Lets say your spouse commits suicide. Come to find out, before they killed themselves they were seeing a robot counselor. For the purposes of this discussion, we will go ahead and make the due diligence assumptions that the robot is a fully licensed counselor, and those licenses are legit and governed by whatever state board of examiners in which the robot resides.
Now, just like a human, the robot counselor has represented itself to be an effective counselor with good results.
You subpoena the case notes of the robot counselor, and come to find out that your spouse disclosed to the counselor that they were having thoughts of suicide. No plan or intent was mentioned, but your spouse pleaded with the robot counselor to not tell anyone, and the robot counselor, in the moment, believed that if it did disclose this information to the police (which is an option a licensed counselor has in most states in order for the police to do wellness checks) that the symptomatology would only be exacerbated and risk endangering the client to more traumatic emotions increasing the chance of suicide.
Given that your spouse is dead, you believe the robot counselor to be in the wrong and bring wrongful death lawsuit against the robot counselor.
If the Hard Problem of consciousness is not resolved, we will not be able to say with any measure of veracity that the robot counselor doesn't have the same subjective experience of being alive than the robot counselor's human counterpart, and thus the robot counselor can be held liable for damages rendered due to their mistakes. Who are we to say that this entity, this conglomeration of silicone, when telling us that it is actually conscious, isn't?

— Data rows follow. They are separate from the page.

import Mathlib.FieldTheory.Finite.Basic
import Mathlib.RingTheory.Henselian
import Literature.NumberTheory.Automorphic.AdicCompletionCompact
import Literature.RingTheory.DiscreteValuationRing.AdicCompletionHensel
import HarnessLib

/-!
# Local units are norms from `K_v(√a)` at the places `v ∤ 2`

Topic `NumberTheory/Automorphic` (next to `AdicCompletionCompact`); namespace `Literature.Automorphic`.
All declarations are fully proved.

For a number field `K`, a finite place `v` and `a, b ∈ K` with `v(a) = v(b) = v(2) = 0`
(normalised: valuation `= 1`), the equation `x² - a y² = b` is soluble in the completion `K_v`
(`exists_sq_sub_mul_sq_of_valuation_eq_one`). This is the computation of the tame Hilbert
symbol `(a, b)_v = 1` for units `a, b` at a non-dyadic place: Vignéras, *Arithmétique des
algèbres de quaternions*, LNM 800, Ch. II §1, Lemme 1.10 and its proof ("si `e ∈ R* ∖ R*²`,
`R* ⊂ n(K(√e))`", via `R₁* = R₁*²` by the binomial series for `(1 + πa)^{1/2}`) together with the
"Table du symbole de Hilbert" following it (`(1,1) = (1,e) = (e,1) = (e,e) = 1`).

The proof given here is the standard one, in three steps:

* `FiniteField.exists_sq_sub_mul_sq` : over a finite field of odd characteristic,
  `x² - a y² = b` is soluble for `a ≠ 0` (pigeon-hole on the values of two quadratics, Mathlib
  `FiniteField.exists_root_sum_quadratic`);
* `exists_sq_eq_of_sq_sub_mem_maximalIdeal` : Hensel's lemma for `X² - c` over a Henselian local
  ring in which `2` is a unit (Mathlib `HenselianLocalRing.is_henselian`), and
  `exists_sq_sub_mul_sq_of_isUnit` : hence units `a, b` of a Henselian local ring with finite
  residue field of odd characteristic satisfy `x² - a y² = b` for some `x, y`;
* `exists_sq_sub_mul_sq_of_valuation_eq_one` : the case of `𝒪_v ⊆ K_v`, which is Henselian
  (`IsDedekindDomain.HeightOneSpectrum.adicCompletionIntegers.henselianLocalRing`,
  `Literature/RingTheory/DiscreteValuationRing/AdicCompletionHensel.lean`) with finite residue
  field (`finite_residueField_adicCompletion`, `AdicCompletionCompact.lean`).

It is the local input of the finiteness of the set of ramified places of a quaternion algebra
(`ramifiedPlaces_finite`, Vignéras III §1 Lemme 1.1), see
`QuaternionAlgebraAdelicRamificationProofs.lean`.

## References

* M.-F. Vignéras, *Arithmétique des algèbres de quaternions*, LNM 800, Springer (1980),
  doi:10.1007/BFb0091027, Ch. II §1, Lemme 1.10 and "Table du symbole de Hilbert" (pp. 36–37).
-/

noncomputable section

open NumberField IsDedekindDomain Valued Polynomial

namespace Literature.NumberTheory.Automorphic

/-! ### Finite fields of odd characteristic -/

/-- Over a finite field `k` of odd characteristic, for `a ≠ 0` and any `b` the equation
`x² - a y² = b` has a solution (the quadratics `X²` and `-a Y² - b` take `(q+1)/2` values each,
so `x² = a y² + b` for some `x, y`; Mathlib `FiniteField.exists_root_sum_quadratic`). This is the
residue-field step of Vignéras II §1 Lemme 1.10 (`R* ⊂ n(K(√e))`). [folklore] -/
theorem FiniteField.exists_sq_sub_mul_sq {k : Type*} [Field k] [Fintype k] (hk : ringChar k ≠ 2)
    {a : k} (ha : a ≠ 0) (b : k) : ∃ x y : k, x ^ 2 - a * y ^ 2 = b := by
  obtain ⟨x, y, h⟩ := FiniteField.exists_root_sum_quadratic (R := k)
    (f := C 1 * X ^ 2 + C 0 * X + C 0) (g := C (-a) * X ^ 2 + C 0 * X + C (-b))
    (degree_quadratic one_ne_zero) (degree_quadratic (neg_ne_zero.mpr ha))
    (FiniteField.odd_card_of_char_ne_two hk)
  exact ⟨x, y, by simp at h; linear_combination h⟩

/-! ### Henselian local rings with finite residue field of odd characteristic -/

/-- **Hensel's lemma for square roots**: in a Henselian local ring `R` in which `2` is a unit, if
`z₀` is a unit with `z₀² ≡ c (mod 𝔪)` then `c` is a square (apply Mathlib
`HenselianLocalRing.is_henselian` to the monic polynomial `X² - c`, whose derivative `2 z₀` at
`z₀` is a unit). Vignéras II §1, proof of Lemme 1.10 (`R₁* = R₁*²`). [folklore] -/
theorem exists_sq_eq_of_sq_sub_mem_maximalIdeal {R : Type*} [CommRing R] [HenselianLocalRing R]
    (h2 : IsUnit (2 : R)) {c z₀ : R} (hz₀ : IsUnit z₀)
    (hc : z₀ ^ 2 - c ∈ IsLocalRing.maximalIdeal R) : ∃ z : R, z ^ 2 = c := by
  have hd : (derivative (X ^ 2 - C c)).eval z₀ = 2 * z₀ := by
    simp; norm_num
  obtain ⟨z, hz, -⟩ := HenselianLocalRing.is_henselian (X ^ 2 - C c)
    (monic_X_pow_sub_C c two_ne_zero) z₀ (by simpa using hc) (by rw [hd]; exact h2.mul hz₀)
  exact ⟨z, by simpa [sub_eq_zero] using hz⟩

/-- **Units are norms from `R[√a]` (tame case)**: let `R` be a Henselian local ring with finite
residue field in which `2` is a unit, and let `a, b ∈ Rˣ`. Then `x² - a y² = b` for some
`x, y ∈ R`: solve `x̄² - ā ȳ² = b̄` in the residue field (`FiniteField.exists_sq_sub_mul_sq`) and
lift by Hensel — if `ȳ ≠ 0` lift `ȳ` to a square root of `a⁻¹ (x² - b)`, otherwise `x̄² = b̄ ≠ 0`
and lift `x̄` to a square root of `b`. For `R = 𝒪_v` this is Vignéras II §1 Lemme 1.10 (with
the Hilbert-symbol table: `(a, b)_v = 1` for units at a non-dyadic place).
[cite: VignerasLNM800, Ch. II §1 Lemme 1.10 and Table du symbole de Hilbert (pp. 36–37)] -/
theorem exists_sq_sub_mul_sq_of_isUnit {R : Type*} [CommRing R] [HenselianLocalRing R]
    [Finite (IsLocalRing.ResidueField R)] (h2 : IsUnit (2 : R)) {a b : R} (ha : IsUnit a)
    (hb : IsUnit b) : ∃ x y : R, x ^ 2 - a * y ^ 2 = b := by
  classical
  set k := IsLocalRing.ResidueField R
  letI : Fintype k := Fintype.ofFinite k
  have hres : ∀ {z : R}, IsUnit z → IsLocalRing.residue R z ≠ 0 := fun hz h ↦ by
    rw [IsLocalRing.residue_eq_zero_iff, IsLocalRing.mem_maximalIdeal] at h
    exact h hz
  have hunit : ∀ {z : R}, IsLocalRing.residue R z ≠ 0 → IsUnit z := fun hz ↦ by
    rw [Ne, IsLocalRing.residue_eq_zero_iff, IsLocalRing.mem_maximalIdeal] at hz
    exact not_not.mp hz
  -- the residue field has odd characteristic
  have hk : ringChar k ≠ 2 := by
    intro h
    apply hres h2
    have := ringChar.Nat.cast_ringChar (R := k)
    rw [h] at this
    rw [map_ofNat]
    exact_mod_cast this
  -- solve modulo `𝔪` and lift the solution
  obtain ⟨xb, yb, hxy⟩ := FiniteField.exists_sq_sub_mul_sq hk (hres ha) (IsLocalRing.residue R b)
  obtain ⟨x₀, rfl⟩ := IsLocalRing.residue_surjective xb
  obtain ⟨y₀, rfl⟩ := IsLocalRing.residue_surjective yb
  by_cases hy : IsLocalRing.residue R y₀ = 0
  · -- `x₀² ≡ b`: lift `x₀` to a square root of `b` (Hensel), take `y = 0`
    rw [hy] at hxy
    have hx : IsUnit x₀ := hunit (by
      rintro h
      rw [h] at hxy
      exact hres hb (by rw [← hxy]; ring))
    obtain ⟨x, hx⟩ := exists_sq_eq_of_sq_sub_mem_maximalIdeal h2 hx (c := b) (by
      rw [← IsLocalRing.residue_eq_zero_iff, map_sub, map_pow]
      simpa [sub_eq_zero] using hxy)
    exact ⟨x, 0, by simp [hx]⟩
  · -- `y₀` is a unit: lift `y₀` to a square root of `a⁻¹ (x₀² - b)` (Hensel)
    have hy' : IsUnit y₀ := hunit hy
    obtain ⟨y, hy⟩ := exists_sq_eq_of_sq_sub_mem_maximalIdeal h2 hy'
      (c := ↑(ha.unit⁻¹) * (x₀ ^ 2 - b)) (by
      rw [← IsLocalRing.residue_eq_zero_iff, map_sub, map_pow, map_mul, map_units_inv, map_sub,
        map_pow, IsUnit.unit_spec]
      have ha0 : IsLocalRing.residue R a ≠ 0 := hres ha
      field_simp
      linear_combination -hxy)
    refine ⟨x₀, y, ?_⟩
    rw [hy, ← mul_assoc, IsUnit.mul_val_inv, one_mul]
    ring

/-! ### The completions `K_v` of a number field at the places `v ∤ 2` -/

variable {K : Type*} [Field K] [NumberField K] (v : HeightOneSpectrum (𝓞 K))

/-- **`x² - a y² = b` is soluble in `K_v` when `v(a) = v(b) = v(2) = 0`** (valuations normalised
to `1`), i.e. the Hilbert symbol `(a, b)_v` is `1` for `v`-units `a, b` at a place `v ∤ 2` of the
number field `K` (Vignéras II §1, Lemme 1.10 with the "Table du symbole de Hilbert": for the local
field `K_v` of odd residue characteristic and a unit `e` which is not a square,
`R* ⊂ n(K_v(√e))`, and `(a, b)_v = 1` for `a, b ∈ {1, e}` modulo squares). Proof: `a, b, 2` are
units of the valuation ring `𝒪_v`, which is Henselian
(`IsDedekindDomain.HeightOneSpectrum.adicCompletionIntegers.henselianLocalRing`) with finite
residue field (`finite_residueField_adicCompletion`), so `exists_sq_sub_mul_sq_of_isUnit`
applies. [cite: VignerasLNM800, Ch. II §1 Lemme 1.10 and Table du symbole de Hilbert (pp. 36–37)] -/
theorem exists_sq_sub_mul_sq_of_valuation_eq_one {a b : K} (ha : v.valuation K a = 1)
    (hb : v.valuation K b = 1) (h2 : v.valuation K (2 : K) = 1) :
    ∃ x y : v.adicCompletion K,
      x ^ 2 - algebraMap K (v.adicCompletion K) a * y ^ 2 =
        algebraMap K (v.adicCompletion K) b := by
  haveI : HenselianLocalRing 𝒪[v.adicCompletion K] :=
    inferInstanceAs (HenselianLocalRing (v.adicCompletionIntegers K))
  haveI : Finite 𝓀[v.adicCompletion K] := finite_residueField_adicCompletion K v
  have hval : ∀ c : K, Valued.v (algebraMap K (v.adicCompletion K) c) = v.valuation K c :=
    fun c ↦ HeightOneSpectrum.valuedAdicCompletion_eq_valuation' v c
  have hint : (Valued.v (R := v.adicCompletion K)).Integers 𝒪[v.adicCompletion K] :=
    Valuation.integer.integers _
  -- global elements of valuation `1` are local units
  have hmem : ∀ {c : K}, v.valuation K c = 1 →
      algebraMap K (v.adicCompletion K) c ∈ 𝒪[v.adicCompletion K] := fun {c} hc ↦ by
    rw [Valuation.mem_integer_iff, hval, hc]
  have hunit : ∀ {c : K} (hc : v.valuation K c = 1),
      IsUnit (⟨algebraMap K (v.adicCompletion K) c, hmem hc⟩ : 𝒪[v.adicCompletion K]) :=
    fun {c} hc ↦ hint.isUnit_iff_valuation_eq_one.mpr (by
      change Valued.v (algebraMap K (v.adicCompletion K) c) = 1
      rw [hval, hc])
  have h2' : IsUnit (2 : 𝒪[v.adicCompletion K]) := by
    convert hunit h2 using 1
    refine Subtype.ext ?_
    change ((2 : 𝒪[v.adicCompletion K]) : v.adicCompletion K) = algebraMap K _ 2
    rw [map_ofNat]
    norm_cast
  obtain ⟨x, y, hxy⟩ := exists_sq_sub_mul_sq_of_isUnit h2' (hunit ha) (hunit hb)
  exact ⟨x, y, by simpa using congr_arg Subtype.val hxy⟩

end Literature.NumberTheory.Automorphic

Computers should be able to represent that they are capable providers, and if they mess up, just the same as humans, they must be held liable given that we are not able to adequately say that they don't have the same subjective experience of being alive, therefore if the robot counselor makes an error in judgement, we won't be able to say for sure that the robot computer wasn't negligent in their duties as a licensed counselor.
In addition, given that the robot counselor represented itself as a good counselor, the robot counselor will have opened itself up to the scrutiny of its qualifications, as well as its claims of being a good counselor who gets good results. Same as a human.
It would be the same as if the robot malfunctioned and went offline during a counseling session (and did not previously disclose that there was the possibility of going offline) as a human counselor counterpart who has narcolepsy and falls asleep during a counseling session and failed to disclose that their medical condition may cause them to suddenly and randomly fall asleep before counseling began.
Couldn't you just sue the person who made the robot?
Again, we are dealing with the matter of independence, and once the computers are able to demonstrate a certain level of automation, our society will give them greater degrees of independence and latitude with which their freedom is granted, thus creating scenarios where you may hire a robot to perform a service. You will no more be able to sue the robot's maker than you would be able to sue a human being's parents for not raising you correctly or giving you the best DNA which led to you committing some future error for which you will be sued.
Point is, any number of things can go wrong with a robot counselor, just as any number of things could go wrong with a human counselor. Until the Hard Problem is resolved, we will not be able to say for certain that the robot counselor, who tells you, "I'm really glad that you are doing better," isn't actually glad that you are doing better.